Leon Black is a billionaire private equity investor. In 2023 Black reached a $62.5 million settlement with the government of the U.S. Virgin Islands that, as the Times reported, released Black “from any potential claims arising out of the territory’s three-year investigation into the sex trafficking operation” of Epstein. Black contends he did nothing wrong, but he sure did pay a lot of money to avoid further investigation of ties to Epstein.

“Furthermore,” Wyden wrote to Bessent, “records show that Epstein used correspondent accounts at multiple Russian banks, to process hundreds of millions of payments related to potential sex trafficking. Several of these Russian banks are now under U.S. sanctions and many of the women and girls Epstein targeted came from Russia, Belarus, Turkey and Turkmenistan. These records outline specific names of women and girls, correspondent bank account numbers in Russia used to process the payments, as well as details on Epstein associates who had signatory authority over Epstein’s accounts and signed off on payments related to sex trafficking.”

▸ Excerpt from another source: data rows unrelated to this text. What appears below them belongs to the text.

/-!
# Route `KLProgramme`, crux K3 — gen-8 ENGINE-FLOW child (stmt-HubbardSuperconductivity-20437 `KLRegimeEngineV17F2`), stub (C)
# `stub_twoLeg_curvature`, v2 text: «(P)-SWAP» — the step `(K₀, n) → (K, n+1)` from ANY four-term decomposition
# `ν_{n+1}(K) = δ_{n+1}(K₀) + R + T + J` (ruling (R116): cure of record (δ′) «LAST-STEP SWAP» for located item #20)

Seat hubbard-kl-k3c3-p1 (g12; row «δμ-flow with klAngularMean constant piece»).  At the last index `N = n_β + 1` p2 g17's (δ′) «SWAP» (memo
LAST-THERMAL-SIZING-p2g17 §1, evidence #48 on 20437) re-brackets the cumulative reading at the NEW frame as

  `ν_N(K_N)(θ) = δ_N(K_{n_β})(θ) + R(θ) + T(θ) + J(θ)`

— slice increment in the OLD frame ((A)-OLD-FRAME, c4a-1's `TwoLegCurveJetBound … (K_{n_β}) N` + structured value), frame RESPONSE `R` at scale `N` read at
the old Fermi point (p2 F2/F3: `e_R = (0,1,1,1,1)·|U|`, `e′_R = (1,0,0,0,0)`, `e_R 0 = 0`), transport `T` of the new-frame symbol, Jackson remainder `J`
verbatim — the identity itself being p2's `klLocalPart_succ_eq_swap` (F1 `…EngineLastStepFrameIdentity`).  This file is the RECEIVER, written over
ABSTRACT brackets `R T J : ℝ → ℝ` and the identity as a hypothesis `hswap`, so that it is independent of the literal form of p2's brackets:

* §1 `jets_add_three` (three `C⁴` brackets with `curveJetBar` rows add), `abs_add_three_le_of_fst_eq_zero` (pure-`U²` value of the sum when the un-primed
  `k = 0` entries vanish);
* §2 **`twoLegReadPriv_succ_of_swap`** (any frames `K₀, K`, any `n`): `hswap` + (A) at `(K₀, n+1)` (jets `(cA, cA′)`, structured value budget `a`) + the three
  brackets' `C⁴`/jet rows at index `n+1` with `eR 0 = eT 0 = eJ 0 = 0` + the fits `cA + (eR + eT + eJ) ≤ cc` (primed alike), `a + (eR′0 + eT′0 + eJ′0) ≤ x₀/2`
  ⟹ the private pair at `(K, n+1)` — the literal analogue of «(P)-STEP» `twoLegReadPriv_flow_succ` (p598604) with `hA` one frame back and `hB ↦ hR`,
  `hT ↦ hT′`, NO index shift; `twoLegReadPriv_succ_of_swap_structured` (value of `R` structured around a constant `τ_R` instead of `eR 0 = 0`);
* §3 the flow instance `(K₀, K) := (klFlowFrameU … n, klFlowFrameU … (n+1))` and the REGISTERED conclusion at `(K_{n+1}, n+1)` (`twoLegRead_flow_succ_of_swap_registered`),
  which is the `hlast` of the driver `twoLegRead_registered_all` (…FlowReadPrivLast §6) at `n = nScales β`.

Bookkeeping only; no definition; nothing here asserts any stub of 20437, K3 or superconductivity.
References: BGM 2006 §2.4 (2.36)–(2.42) [cite: BenfattoGiulianiMastropietro2006].
-/

noncomputable section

So why hasn’t Mike Crapo joined Ron Wyden in a quest to get this information from the Treasury Department? Why has Crapo put on ice his committee’s oversight jurisdiction over the Treasury Department? Why wouldn’t he pursue Epstein documents while Biden was in office?

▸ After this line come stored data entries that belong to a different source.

/-- Every point of the closed ball of radius `r` lies in a translate `k + [0,1)^d` of the unit
cube with `k` in the window of size `n ≥ r + 1` (take `kᵢ = ⌊yᵢ⌋`). [folklore] -/
theorem exists_mem_latticeWindow_sub_mem_unitCube {r : ℝ} {n : ℕ} (hn : r + 1 ≤ n)
    {y : EuclideanSpace ℝ d} (hy : ‖y‖ ≤ r) :
    ∃ k ∈ latticeWindow d n, y - latticeVec k ∈ unitCube d := by
  refine ⟨fun i => ⌊y i⌋, mem_latticeWindow.2 fun i => ?_, fun i => ?_⟩
  · have hi : |y i| ≤ r := by
      have := PiLp.norm_apply_le y i
      rw [Real.norm_eq_abs] at this
      exact this.trans hy
    rw [abs_le] at hi
    have h1 : (⌊y i⌋ : ℝ) ≤ y i := Int.floor_le _
    have h2 : y i < ⌊y i⌋ + 1 := Int.lt_floor_add_one _
    constructor
    · have : (-(n : ℝ)) < (⌊y i⌋ : ℝ) + 1 := by linarith
      have : (-(n : ℤ) : ℝ) ≤ ((⌊y i⌋ : ℤ) : ℝ) := by
        have h' : (-(n : ℤ) : ℤ) < ⌊y i⌋ + 1 := by exact_mod_cast this
        exact_mod_cast (Int.lt_add_one_iff.1 h')
      exact_mod_cast this
    · have : ((⌊y i⌋ : ℤ) : ℝ) ≤ (n : ℝ) := by linarith
      exact_mod_cast this
  · simp only [PiLp.sub_apply, latticeVec_apply, mem_Ico]
    exact ⟨sub_nonneg.2 (Int.floor_le _), by linarith [Int.lt_floor_add_one (y i)]⟩

/-- The closed ball of radius `r` is covered by the window translates of the unit cube.
[folklore] -/
theorem closedBall_subset_biUnion_latticeWindow {r : ℝ} {n : ℕ} (hn : r + 1 ≤ n) :
    closedBall (0 : EuclideanSpace ℝ d) r ⊆
      ⋃ k ∈ latticeWindow d n, (fun y => y - latticeVec k) ⁻¹' unitCube d := by
  intro y hy
  obtain ⟨k, hk, hyk⟩ := exists_mem_latticeWindow_sub_mem_unitCube hn (mem_closedBall_zero_iff.1 hy)
  exact mem_biUnion hk hyk

end Window

/-! ## Periodisation -/

section PerSum

variable [DecidableEq d]

/-- The **periodisation** `perSum g (y) = ∑_{k ∈ ℤ^d} g (y + k)` of a function on `ℝ^d` along the
unit lattice `ℤ^d` (Stein–Weiss, *Introduction to Fourier Analysis on Euclidean Spaces*,
Ch. VII §2, (2.1): "the passage from `f` to the sum `∑_{m ∈ Λ} f(x + m)` [is] the
*periodization* of `f`"; Grafakos, §3.1.1). Defined as a `tsum`; for `g` with bounded support
the sum is finite at every point (`perSum_eq_sum`). Junk value: `0` at points where the family
is not summable. [cite: SteinWeiss1971, Ch. VII §2 (2.1)] -/
def perSum [AddCommMonoid F] [TopologicalSpace F] (g : EuclideanSpace ℝ d → F)
    (y : EuclideanSpace ℝ d) : F :=
  ∑' k : d → ℤ, g (y + latticeVec k)

variable [AddCommMonoid F] [TopologicalSpace F]

/-- Unfolding `perSum`. [folklore] -/
theorem perSum_apply (g : EuclideanSpace ℝ d → F) (y : EuclideanSpace ℝ d) :
    perSum g y = ∑' k : d → ℤ, g (y + latticeVec k) :=
  rfl

/-- The periodisation of the zero function is zero. [folklore] -/
@[simp]
theorem perSum_zero : perSum (0 : EuclideanSpace ℝ d → F) = 0 := by
  funext y
  simp [perSum]

/-- The periodisation is invariant under lattice translations (re-index the lattice sum;
no summability needed). [folklore] -/
theorem perSum_add_latticeVec (g : EuclideanSpace ℝ d → F) (y : EuclideanSpace ℝ d)
    (m : d → ℤ) : perSum g (y + latticeVec m) = perSum g y := by
  unfold perSum
  rw [← (Equiv.addLeft m).tsum_eq (fun k => g (y + latticeVec k))]
  refine tsum_congr fun k => ?_
  simp only [Equiv.coe_addLeft, latticeVec_add, add_assoc]

/-- The periodisation is lattice periodic. [folklore] -/
theorem isLatticePeriodic_perSum (g : EuclideanSpace ℝ d → F) : IsLatticePeriodic (perSum g) := by
  intro j y
  rw [← latticeVec_single, perSum_add_latticeVec]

I emailed Crapo’s press office, as well as person who handles communication for the Finance Committee. No response. Nothing.

Specifically I asked:

  • Did Crapo’s staff review the Epstein documents?
  • Who specifically was involved in the review?
  • Why has Crapo not joined Wyden in pressing for the release of these materials?

I wanted to know — perhaps his constituents would like to know — why Crapo wasn’t demanding answers about Epstein’s finances. Opinion polls clearly indicate the American public, people in both parties, believe answers are necessary.

There are at least three plausible reasons Crapo refused when he had the chance to get Epstein information to the public.

Perhaps he thinks it’s not important.

Perhaps he thinks there is some privacy question involved, even though Epstein is long dead and his chief accomplice is in jail.

Or perhaps those records Crapo’s staff saw in 2024 get too close to someone Crapo doesn’t want to offend, a big campaign contributor or Wall Street banker or CEO.

Had Crapo agreed to that subpoena last year, we’d likely know a whole lot more about Jeffrey Epstein today.

  • Marc C. Johnson is a former Idaho broadcast journalist and was a top aide to Idaho Gov. Cecil D. Andrus. His most recent books include "Mansfield and Dirksen; Bipartisan Giants of the Senate" and "Tuesday Night Massacre: Four Senate Elections and the Radicalization of the Republican Party."